Haplotype H5, characterized by CFI*Ah, prevails mainly in East Asian populations. The highest frequencies were observed in Han Chinese from Changsha and the second highest in Thais. An isoelectric focusing study showed that Chengdu had the highest frequency for CFI*A (0.153) among the data obtained to date (Zhang et al. 1999). This haplotype flowed into Japan and Korea with fairly high frequencies. According to an HLA study (Tokunaga et al. 1996), there are multiple migration and dispersal routes in East Asia. This haplotype may have dispersed to Japan like HLA haplotypes B46-DR9 and B54-DR4. Khalha and Buryat in Mongolia showed low frequencies among East Asian populations. The frequencies of haplotype H5 were higher in the southern part of East Asia than in the northern part. There was a significant correlation between allele frequencies and the degree of latitude in 15 East Asian populations (r = −0.872, P < 0.001), showing a south-north downward geographical gradient. The Indian population investigated here belongs to the Gujars, who are an important population of northern India. The frequency in the Gujars was similar to that (0.058) in the Newars from Nepal (Yuasa et al. 1988). It is noteworthy that haplotype H5 occurred at fairly high frequencies in the northern part of South Asia. The distribution of haplotype H5 reflects the migration of ancient southeastern Asians. Haplotype H6 was observed only in a Japanese individual.

In conclusion, this study has presented molecular evidence of the CFI polymorphism.

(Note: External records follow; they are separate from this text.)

/-- ★★ **ROUTE (α) SPINE v2ˢ-CTR-R — `stub_existenceMinimalOrbit` ⇐ C-minˢ(with `Lift`) ∧ COV ∧ SYM-CENTRE(radius letter `CS`)**: ✓`existenceMinimalOrbit_of_CminG_covCtr`
with the re-centring row `hS` returning the lifted centre at radius `CS·ε₁`, `L³B₃ ≤ CS` («some `U₀* ∈ 𝔅_k(V) ∩ 𝔘_k(CS·ε₁)` carries `Lift`», window `aS`); proof = T1's body at
`ε₁′ := (CS∕(L³B₃))·ε₁`, `a₁″ := min (a₁′∕(CS∕(L³B₃))) aS`, `O₁″ := 178·M·CS∕(L³B₃)`; conclusion VERBATIM.
[cite: Balaban1985Variational, Prop. 7 p.299, (112) p.294, (116) p.295, (141)-(142) p.299; Balaban1985RegularSpaces, Thm 2 p.83, (1.19) p.79, (1.28)-(1.30) p.81] -/
theorem existenceMinimalOrbit_of_CminG_covCtrR (hL : 1 < L) {B₃ : ℝ} (hB₃ : 4 < B₃) (Lan : ∀ i : Idx L, GaugeField (i.1.1.P i.1.2.2) 0 (Matrix.specialUnitaryGroup (Fin 2) ℂ) → (PBond (i.1.1.P i.1.2.2) 0 → Matrix (Fin 2) (Fin 2) ℂ) → Prop)
    (Lift : ∀ i : Idx L, GaugeField (i.1.1.P i.1.2.2) 0 (Matrix.specialUnitaryGroup (Fin 2) ℂ) → Prop)
    (hC : ∃ B₀ a₄ : ℝ, 0 < B₀ ∧ 0 < a₄ ∧ ∀ (i : Idx L) (ε₁ ε₄ : ℝ), 0 < ε₁ → ε₄ ≤ a₄ → 2 * B₀ * (L : ℝ) ^ 3 * B₃ * ε₁ ≤ ε₄ →
        ∀ (V : GaugeField (i.1.1.P i.1.2.1) 0 (Matrix.specialUnitaryGroup (Fin 2) ℂ)) (U₀ : GaugeField (i.1.1.P i.1.2.2) 0 (Matrix.specialUnitaryGroup (Fin 2) ℂ)),
          PlaqSmall ε₁ V → RegPr i.1.1 i.1.2.1 i.1.2.2 ((L : ℝ) ^ 3 * B₃ * ε₁) U₀ → CloseAvg i.1.1 i.1.2.1 i.1.2.2 i.2.2.le ((L : ℝ) ^ 3 * ε₁) V U₀ → Lift i U₀ →
          ∃ X : PBond (i.1.1.P i.1.2.2) 0 → Matrix (Fin 2) (Fin 2) ℂ,
            nMax19 i.1.1 i.1.2.1 i.1.2.2 U₀ X < 3 * B₀ * (L : ℝ) ^ 3 * B₃ * ε₁ ∧ (∀ b : PBond (i.1.1.P i.1.2.2) 0, (X b).IsHermitian ∧ Matrix.trace (X b) = 0) ∧
            AvgCondPrintS i.1.1 i.1.2.1 i.1.2.2 i.2.2.le V U₀ X ∧ Lan i U₀ X ∧
            ∀ X' : PBond (i.1.1.P i.1.2.2) 0 → Matrix (Fin 2) (Fin 2) ℂ, nMax19 i.1.1 i.1.2.1 i.1.2.2 U₀ X' < ε₄ → (∀ b : PBond (i.1.1.P i.1.2.2) 0, (X' b).IsHermitian ∧ Matrix.trace (X' b) = 0) →
              AvgCondPrint i.1.1 i.1.2.1 i.1.2.2 i.2.2.le V U₀ X' → IsLandauPrint i.1.1 i.1.2.1 i.1.2.2 U₀ X' →
                wilsonAction4 (emb15 U₀ (expHermField X)) ≤ wilsonAction4 (emb15 U₀ (expHermField X')))
    (hV : ∃ B₁ c₁ : ℝ, 0 < B₁ ∧ 0 < c₁ ∧ ∀ (F : T3Family) (hF : F.L = L) (n K : ℕ) (hnK : n < K) (ε₀ ε₁ ε₂ : ℝ), 0 < ε₀ → 0 < ε₁ →
        ε₀ + (L : ℝ) ^ 3 * ε₁ ≤ c₁ → B₁ * (ε₀ + (L : ℝ) ^ 3 * ε₁) ≤ ε₂ →
        ∀ (V : GaugeField (F.P n) 0 (Matrix.specialUnitaryGroup (Fin 2) ℂ)) (U₀ : GaugeField (F.P K) 0 (Matrix.specialUnitaryGroup (Fin 2) ℂ)),
          RegPr F n K ((L : ℝ) ^ 3 * B₃ * ε₁) U₀ → CloseAvg F n K hnK.le ((L : ℝ) ^ 3 * ε₁) V U₀ →
          ∀ U : GaugeField (F.P K) 0 (Matrix.specialUnitaryGroup (Fin 2) ℂ), U ∈ regFibrePr F n K hnK.le ε₀ V → IsAxialPrint F n K U₀ U →
            ∃ (u : GaugeTransf (F.P K) 0 (Matrix.specialUnitaryGroup (Fin 2) ℂ)) (U₁ : GaugeField (F.P K) 0 (Matrix.specialUnitaryGroup (Fin 2) ℂ))
              (X : PBond (F.P K) 0 → Matrix (Fin 2) (Fin 2) ℂ),
              RestrictedPrint F n K U₀ u ∧ GaugeField.gaugeAct u (emb15 U₀ U₁) = U ∧ In19 F n K ε₂ U₀ U₁ X ∧
                AvgCondPrint F n K hnK.le V U₀ X ∧ IsLandauPrint F n K U₀ X)
    -- SYM-CENTRE-R (displayed): inside the fibre of `V`, next to any admissible `U₀`, some centre `U₀*` carries the lift, at an absolute radius `CS·ε₁`, `L³B₃ ≤ CS`
    (hS : ∃ aS CS : ℝ, 0 < aS ∧ (L : ℝ) ^ 3 * B₃ ≤ CS ∧ ∀ (i : Idx L) (ε₁ : ℝ), 0 < ε₁ → ε₁ ≤ aS →
        ∀ (V : GaugeField (i.1.1.P i.1.2.1) 0 (Matrix.specialUnitaryGroup (Fin 2) ℂ)) (U₀ : GaugeField (i.1.1.P i.1.2.2) 0 (Matrix.specialUnitaryGroup (Fin 2) ℂ)),
          PlaqSmall ε₁ V → RegPr i.1.1 i.1.2.1 i.1.2.2 ((L : ℝ) ^ 3 * B₃ * ε₁) U₀ → U₀ ∈ fibre i.1.1 ℰp i.1.2.1 i.1.2.2 i.2.2.le V →
          ∃ U₁ : GaugeField (i.1.1.P i.1.2.2) 0 (Matrix.specialUnitaryGroup (Fin 2) ℂ),
            U₁ ∈ fibre i.1.1 ℰp i.1.2.1 i.1.2.2 i.2.2.le V ∧ RegPr i.1.1 i.1.2.1 i.1.2.2 (CS * ε₁) U₁ ∧ Lift i U₁) :
    ∃ a₁' O₁ : ℝ, 0 < a₁' ∧ 1 ≤ O₁ ∧
    ∀ (F : T3Family), F.L = L → ∀ (n K : ℕ) (hnK : n < K) (ε₁ : ℝ), 0 < ε₁ →
      ∀ V : GaugeField (F.P n) 0 (Matrix.specialUnitaryGroup (Fin 2) ℂ), PlaqSmall ε₁ V →
        ∀ U₀ : GaugeField (F.P K) 0 (Matrix.specialUnitaryGroup (Fin 2) ℂ), RegPr F n K ((L : ℝ) ^ 3 * B₃ * ε₁) U₀ → U₀ ∈ fibre F ℰp n K hnK.le V →
          ε₁ ≤ a₁' → ∃ U ∈ regFibrePr F n K hnK.le (O₁ * (L : ℝ) ^ 3 * B₃ * ε₁) V,
            IsMinOn (fun W : GaugeField (F.P K) 0 (Matrix.specialUnitaryGroup (Fin 2) ℂ) => wilsonAction4 W)
              (regFibrePr F n K hnK.le (O₁ * (L : ℝ) ^ 3 * B₃ * ε₁) V) U := by
  have hL1 : (1 : ℝ) ≤ (L : ℝ) := by exact_mod_cast hL.le
  have hC₁ : (1 : ℝ) ≤ (L : ℝ) ^ 3 := one_le_pow₀ hL1
  have hC₁pos : (0 : ℝ) < (L : ℝ) ^ 3 := by positivity
  have hB₃0 : 0 < B₃ := by linarith
  have hB₃1 : 1 ≤ B₃ := by linarith
  have hC0 : 0 < C0 3 := C0_pos _
  have hc2 : 0 < c2' 3 L := c2'_pos _ _ hL.le
  set eax : ℝ := min (1 / (6 * C0 3 * (L : ℝ) ^ 3)) (c2' 3 L / (4 * (L : ℝ) ^ 3)) with heax_def
  have heax : 0 < eax := lt_min (by positivity) (by positivity)
  obtain ⟨B₀, a₄, hB₀, ha₄, HC⟩ := hC
  obtain ⟨B₁, c₁, hB₁, hc₁, HV⟩ := hV
  obtain ⟨aS, CS, haS, hCS, HS⟩ := hS
  set M : ℝ := max 1 (3 * B₀) with hM
  have hM1 : 1 ≤ M := le_max_left _ _
  have hM3 : 3 * B₀ ≤ M := le_max_right _ _
  have hM0 : 0 < M := lt_of_lt_of_le one_pos hM1
  have hK₁ : 0 < 2 * B₀ * (L : ℝ) ^ 3 * B₃ := by positivity
  have hK₂ : 0 < B₁ * (178 * M + 1) * (L : ℝ) ^ 3 * B₃ := by positivity
  have hK₃ : 0 < (178 * M + 1) * (L : ℝ) ^ 3 * B₃ := by positivity
  have hK₄ : 0 < 178 * M * (L : ℝ) ^ 3 * B₃ := by positivity
  have hK₅ : 0 < M * (L : ℝ) ^ 3 * B₃ := by positivity
  set a₁' : ℝ := min (min (min (min (a₄ / (2 * B₀ * (L : ℝ) ^ 3 * B₃)) (a₄ / (B₁ * (178 * M + 1) * (L : ℝ) ^ 3 * B₃))) (c₁ / ((178 * M + 1) * (L : ℝ) ^ 3 * B₃)))
    (eax / (178 * M * (L : ℝ) ^ 3 * B₃))) ((1 / 4) / (M * (L : ℝ) ^ 3 * B₃)) with ha₁'
  have ha₁'0 : 0 < a₁' :=
    lt_min (lt_min (lt_min (lt_min (div_pos ha₄ hK₁) (div_pos ha₄ hK₂)) (div_pos hc₁ hK₃)) (div_pos heax hK₄)) (div_pos (by norm_num) hK₅)
  have hLB : 0 < (L : ℝ) ^ 3 * B₃ := by positivity
  have hq1 : 1 ≤ CS / ((L : ℝ) ^ 3 * B₃) := (one_le_div hLB).mpr hCS
  have hq0 : 0 < CS / ((L : ℝ) ^ 3 * B₃) := lt_of_lt_of_le one_pos hq1
  refine ⟨min (a₁' / (CS / ((L : ℝ) ^ 3 * B₃))) aS, 178 * M * (CS / ((L : ℝ) ^ 3 * B₃)), lt_min (div_pos ha₁'0 hq0) haS,
    one_le_mul_of_one_le_of_one_le (le_trans hM1 (le_mul_of_one_le_left hM0.le (by norm_num))) hq1, ?_⟩
  intro F hF n K hnK ε hε V hVreg₀ U₀' hU₀' hB' hεaS
  -- SYM-CENTRE-R: move to a centre `U₀` in the same fibre that carries the lift, `(CS·ε)`-regular
  obtain ⟨U₀, hB, hU₀R, hLiftU₀⟩ := HS ⟨(F, n, K), hF, hnK⟩ ε hε (hεaS.trans (min_le_right _ _)) V U₀' hVreg₀ hU₀' hB'
  -- RADIUS LETTER: run the spine in the inflated letter `ε₁ := (CS ∕ (L³B₃)) · ε ≥ ε`, in which the centre is `(L³B₃ε₁)`-regular
  obtain ⟨ε₁, hε₁q⟩ : ∃ ε₁ : ℝ, ε₁ = CS / ((L : ℝ) ^ 3 * B₃) * ε := ⟨_, rfl⟩
  have hε₁ : 0 < ε₁ := by rw [hε₁q]; exact mul_pos hq0 hε
  have hεle : ε ≤ ε₁ := by rw [hε₁q]; exact le_mul_of_one_le_left hε.le hq1
  have hrad : (L : ℝ) ^ 3 * B₃ * ε₁ = CS * ε := by rw [hε₁q]; field_simp
  have hVreg : PlaqSmall ε₁ V := plaqSmall_of_le hεle hVreg₀
  have hU₀ : RegPr F n K ((L : ℝ) ^ 3 * B₃ * ε₁) U₀ := by rw [hrad]; exact hU₀R
  have hε₁a : ε₁ ≤ a₁' := by rw [hε₁q, mul_comm]; exact (le_div_iff₀ hq0).1 (hεaS.trans (min_le_left _ _))
  have hO' : 178 * M * (CS / ((L : ℝ) ^ 3 * B₃)) * (L : ℝ) ^ 3 * B₃ * ε = 178 * (M * (L : ℝ) ^ 3 * B₃ * ε₁) := by
    rw [show 178 * (M * (L : ℝ) ^ 3 * B₃ * ε₁) = 178 * M * ((L : ℝ) ^ 3 * B₃ * ε₁) by ring, hrad]; field_simp
  -- the five smallness facts carried by `ε₁ ≤ a₁'`
  have h1 : ε₁ ≤ a₄ / (2 * B₀ * (L : ℝ) ^ 3 * B₃) := hε₁a.trans ((min_le_left _ _).trans ((min_le_left _ _).trans ((min_le_left _ _).trans (min_le_left _ _))))
  have h2 : ε₁ ≤ a₄ / (B₁ * (178 * M + 1) * (L : ℝ) ^ 3 * B₃) :=
    hε₁a.trans ((min_le_left _ _).trans ((min_le_left _ _).trans ((min_le_left _ _).trans (min_le_right _ _))))
  have h3 : ε₁ ≤ c₁ / ((178 * M + 1) * (L : ℝ) ^ 3 * B₃) := hε₁a.trans ((min_le_left _ _).trans ((min_le_left _ _).trans (min_le_right _ _)))
  have h4 : ε₁ ≤ eax / (178 * M * (L : ℝ) ^ 3 * B₃) := hε₁a.trans ((min_le_left _ _).trans (min_le_right _ _))
  have h5 : ε₁ ≤ (1 / 4) / (M * (L : ℝ) ^ 3 * B₃) := hε₁a.trans (min_le_right _ _)
  have h2B : 2 * B₀ * (L : ℝ) ^ 3 * B₃ * ε₁ ≤ a₄ := by have := (le_div_iff₀ hK₁).1 h1; linarith
  have h0 : (L : ℝ) ^ 3 * ε₁ ≤ (L : ℝ) ^ 3 * B₃ * ε₁ := by
    have := mul_le_mul_of_nonneg_right (le_mul_of_one_le_right hC₁pos.le hB₃1) hε₁.le; exact this
  have hε₂a₄ : B₁ * (178 * M * (L : ℝ) ^ 3 * B₃ * ε₁ + (L : ℝ) ^ 3 * ε₁) ≤ a₄ := by
    have := (le_div_iff₀ hK₂).1 h2
    have h0' := mul_le_mul_of_nonneg_left h0 hB₁.le
    linarith
  have hsum : 178 * M * (L : ℝ) ^ 3 * B₃ * ε₁ + (L : ℝ) ^ 3 * ε₁ ≤ c₁ := by
    have := (le_div_iff₀ hK₃).1 h3
    linarith
  have heeax : 178 * M * (L : ℝ) ^ 3 * B₃ * ε₁ ≤ eax := by have := (le_div_iff₀ hK₄).1 h4; linarith
  have hquarter : M * (L : ℝ) ^ 3 * B₃ * ε₁ ≤ 1 / 4 := by have := (le_div_iff₀ hK₅).1 h5; linarith
  -- the (14)-hypotheses at the carrier (`U₀ ∈ 𝔅_k(V)`: b-clause for every b > 0)
  obtain ⟨hreg, hclose⟩ := sat14T3_of_mem_fibre (h := hnK.le) (mul_pos hC₁pos hε₁) hU₀ hB
  -- C-min at ε₄ = a₄: the minimising solution `X`
  obtain ⟨X, hX3, hXh, h20, h21, hXmin⟩ := HC ⟨(F, n, K), hF, hnK⟩ ε₁ a₄ hε₁ le_rfl h2B V U₀ hVreg hreg hclose hLiftU₀
  -- (112) ⇒ (19) at M·L³B₃ε₁; its axial representative from (20); row D's engine ⇒ W ∈ 𝔘_k(e), e = 178·M·L³B₃ε₁
  have hP0 : 0 ≤ (L : ℝ) ^ 3 * B₃ * ε₁ := by positivity
  have h19 : In19 F n K (M * (L : ℝ) ^ 3 * B₃ * ε₁) U₀ (expHermField X) X := by
    have hmono : 3 * B₀ * (L : ℝ) ^ 3 * B₃ * ε₁ ≤ M * (L : ℝ) ^ 3 * B₃ * ε₁ :=
      calc 3 * B₀ * (L : ℝ) ^ 3 * B₃ * ε₁ = (3 * B₀) * ((L : ℝ) ^ 3 * B₃ * ε₁) := by ring
        _ ≤ M * ((L : ℝ) ^ 3 * B₃ * ε₁) := mul_le_mul_of_nonneg_right hM3 hP0
        _ = M * (L : ℝ) ^ 3 * B₃ * ε₁ := by ring
    exact in19_expHermField_of_nMax19_lt hXh (lt_of_lt_of_le hX3 hmono)
  have hlo : (L : ℝ) ^ 3 * B₃ * ε₁ ≤ M * (L : ℝ) ^ 3 * B₃ * ε₁ :=
    calc (L : ℝ) ^ 3 * B₃ * ε₁ = 1 * ((L : ℝ) ^ 3 * B₃ * ε₁) := (one_mul _).symm
      _ ≤ M * ((L : ℝ) ^ 3 * B₃ * ε₁) := mul_le_mul_of_nonneg_right hM1 hP0
      _ = M * (L : ℝ) ^ 3 * B₃ * ε₁ := by ring
  obtain ⟨u, _hu, hWfib⟩ := h20 (expHermField X) h19.2.1
  have he0 : 0 < 178 * (M * (L : ℝ) ^ 3 * B₃ * ε₁) := by positivity
  have hRegW : RegPr F n K (178 * (M * (L : ℝ) ^ 3 * B₃ * ε₁)) (GaugeField.gaugeAct u (emb15 U₀ (expHermField X))) :=
    (regPr_gaugeAct_iff F he0.le u _).mpr (regPr_emb15_of_in19 (F := F) (n := n) (K := K) hquarter hlo hreg h19)
  have hWmem : GaugeField.gaugeAct u (emb15 U₀ (expHermField X)) ∈ regFibrePr F n K hnK.le (178 * (M * (L : ℝ) ^ 3 * B₃ * ε₁)) V :=
    (mem_regFibrePr_iff F).mpr ⟨hWfib, hRegW⟩
  have hO : 178 * M * (L : ℝ) ^ 3 * B₃ * ε₁ = 178 * (M * (L : ℝ) ^ 3 * B₃ * ε₁) := by ring
  refine ⟨GaugeField.gaugeAct u (emb15 U₀ (expHermField X)), by rw [hO']; exact hWmem, ?_⟩
  rw [hO']
  -- a competitor `U ∈ (6)(e) ∩ 𝔅_k(V)`: axial gauge inside its (4)-orbit, COV's chart, gauge invariance of (5)
  intro U hU
  have h14 : Sat14T3 F n K hnK.le ((L : ℝ) ^ 3 * B₃ * ε₁) ((L : ℝ) ^ 3 * ε₁) V U₀ := ⟨hreg, hclose⟩
  have hεe : 178 * (M * (L : ℝ) ^ 3 * B₃ * ε₁) ≤ min (1 / (6 * C0 3 * (L : ℝ) ^ 3)) (c2' 3 L / (4 * (L : ℝ) ^ 3)) := by
    rw [← heax_def, ← hO]; exact heeax
  have hB₃e : B₃ * ε₁ ≤ 178 * (M * (L : ℝ) ^ 3 * B₃ * ε₁) := by
    have h0 : B₃ * ε₁ ≤ (L : ℝ) ^ 3 * B₃ * ε₁ := by
      rw [mul_assoc]; exact le_mul_of_one_le_left (by positivity) hC₁
    have h178 : (1 : ℝ) ≤ 178 * M := le_trans hM1 (le_mul_of_one_le_left hM0.le (by norm_num))
    have h1' : (L : ℝ) ^ 3 * B₃ * ε₁ ≤ 178 * (M * (L : ℝ) ^ 3 * B₃ * ε₁) :=
      calc (L : ℝ) ^ 3 * B₃ * ε₁ = 1 * ((L : ℝ) ^ 3 * B₃ * ε₁) := (one_mul _).symm
        _ ≤ (178 * M) * ((L : ℝ) ^ 3 * B₃ * ε₁) := mul_le_mul_of_nonneg_right h178 (by positivity)
        _ = 178 * (M * (L : ℝ) ^ 3 * B₃ * ε₁) := by ring
    exact h0.trans h1'
  obtain ⟨v, hv, hvAx⟩ := axialRepr_print_based_uniform F hF hnK.le hC₁ B₃ _ ε₁ V U₀ U hεe hB₃e h14 hU
  have hUv : GaugeField.gaugeAct v U ∈ regFibrePr F n K hnK.le (178 * (M * (L : ℝ) ^ 3 * B₃ * ε₁)) V :=
    (gaugeAct_mem_regFibrePr_iff_of_trivial F hnK.le he0.le hv U V).mpr hU
  have hUvax : IsAxialPrint F n K U₀ (GaugeField.gaugeAct v U) := hvAx _
  have hsum' : 178 * (M * (L : ℝ) ^ 3 * B₃ * ε₁) + (L : ℝ) ^ 3 * ε₁ ≤ c₁ := by rw [← hO]; exact hsum
  obtain ⟨u', U₁', X', _hu', hUeq, h19', h20', h21'⟩ :=
    HV F hF n K hnK _ ε₁ (B₁ * (178 * (M * (L : ℝ) ^ 3 * B₃ * ε₁) + (L : ℝ) ^ 3 * ε₁)) he0 hε₁ hsum' le_rfl V U₀ hreg hclose (GaugeField.gaugeAct v U) hUv hUvax
  have hX'a₄ : nMax19 F n K U₀ X' < a₄ := nMax19_lt_of_in19 h19' (by rw [← hO]; exact hε₂a₄)
  have hcmp := hXmin X' hX'a₄ h19'.1 h20' h21'
  -- gauge invariance of (5): A(W) = A(e^{iX}U₀) ≤ A(e^{iX′}U₀) = A((e^{iX′}U₀)^{u′}) = A(U^v) = A(U)
  have e₁' : U₁' = expHermField X' := eq_expHermField_of_in19 h19'
  have a1 : wilsonAction4 (GaugeField.gaugeAct u (emb15 U₀ (expHermField X))) = wilsonAction4 (emb15 U₀ (expHermField X)) :=
    T4WilsonGaugeFlatDirection.wilsonAction_gaugeAct 1 u _
  have a2 : wilsonAction4 (GaugeField.gaugeAct v U) = wilsonAction4 U := T4WilsonGaugeFlatDirection.wilsonAction_gaugeAct 1 v U
  have a3 : wilsonAction4 (GaugeField.gaugeAct u' (emb15 U₀ U₁')) = wilsonAction4 (emb15 U₀ U₁') :=
    T4WilsonGaugeFlatDirection.wilsonAction_gaugeAct 1 u' _
  have a4 : wilsonAction4 (emb15 U₀ U₁') = wilsonAction4 U := by rw [← a3, hUeq, a2]
  have a5 : wilsonAction4 (emb15 U₀ (expHermField X')) = wilsonAction4 U := by rw [← e₁']; exact a4
  show wilsonAction4 (GaugeField.gaugeAct u (emb15 U₀ (expHermField X))) ≤ wilsonAction4 U
  rw [a1, ← a5]
  exact hcmp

Haplotypes characterized by CFI*As and CFI*Ah are unique in their distribution. It would be interesting to scrutinize whether there are differences in frequency of haplotype H3 among Japanese living in various areas, including the Kyushu and the Nansei islands. East Asians are divided into northern and southern populations (Tokunaga et al. 1996; Xue et al. 2006). Haplotype H5 is characteristic of the southern populations. However, this allele was also detected in South Asians. There may be some populations with higher frequencies in Tibet and the western part of China.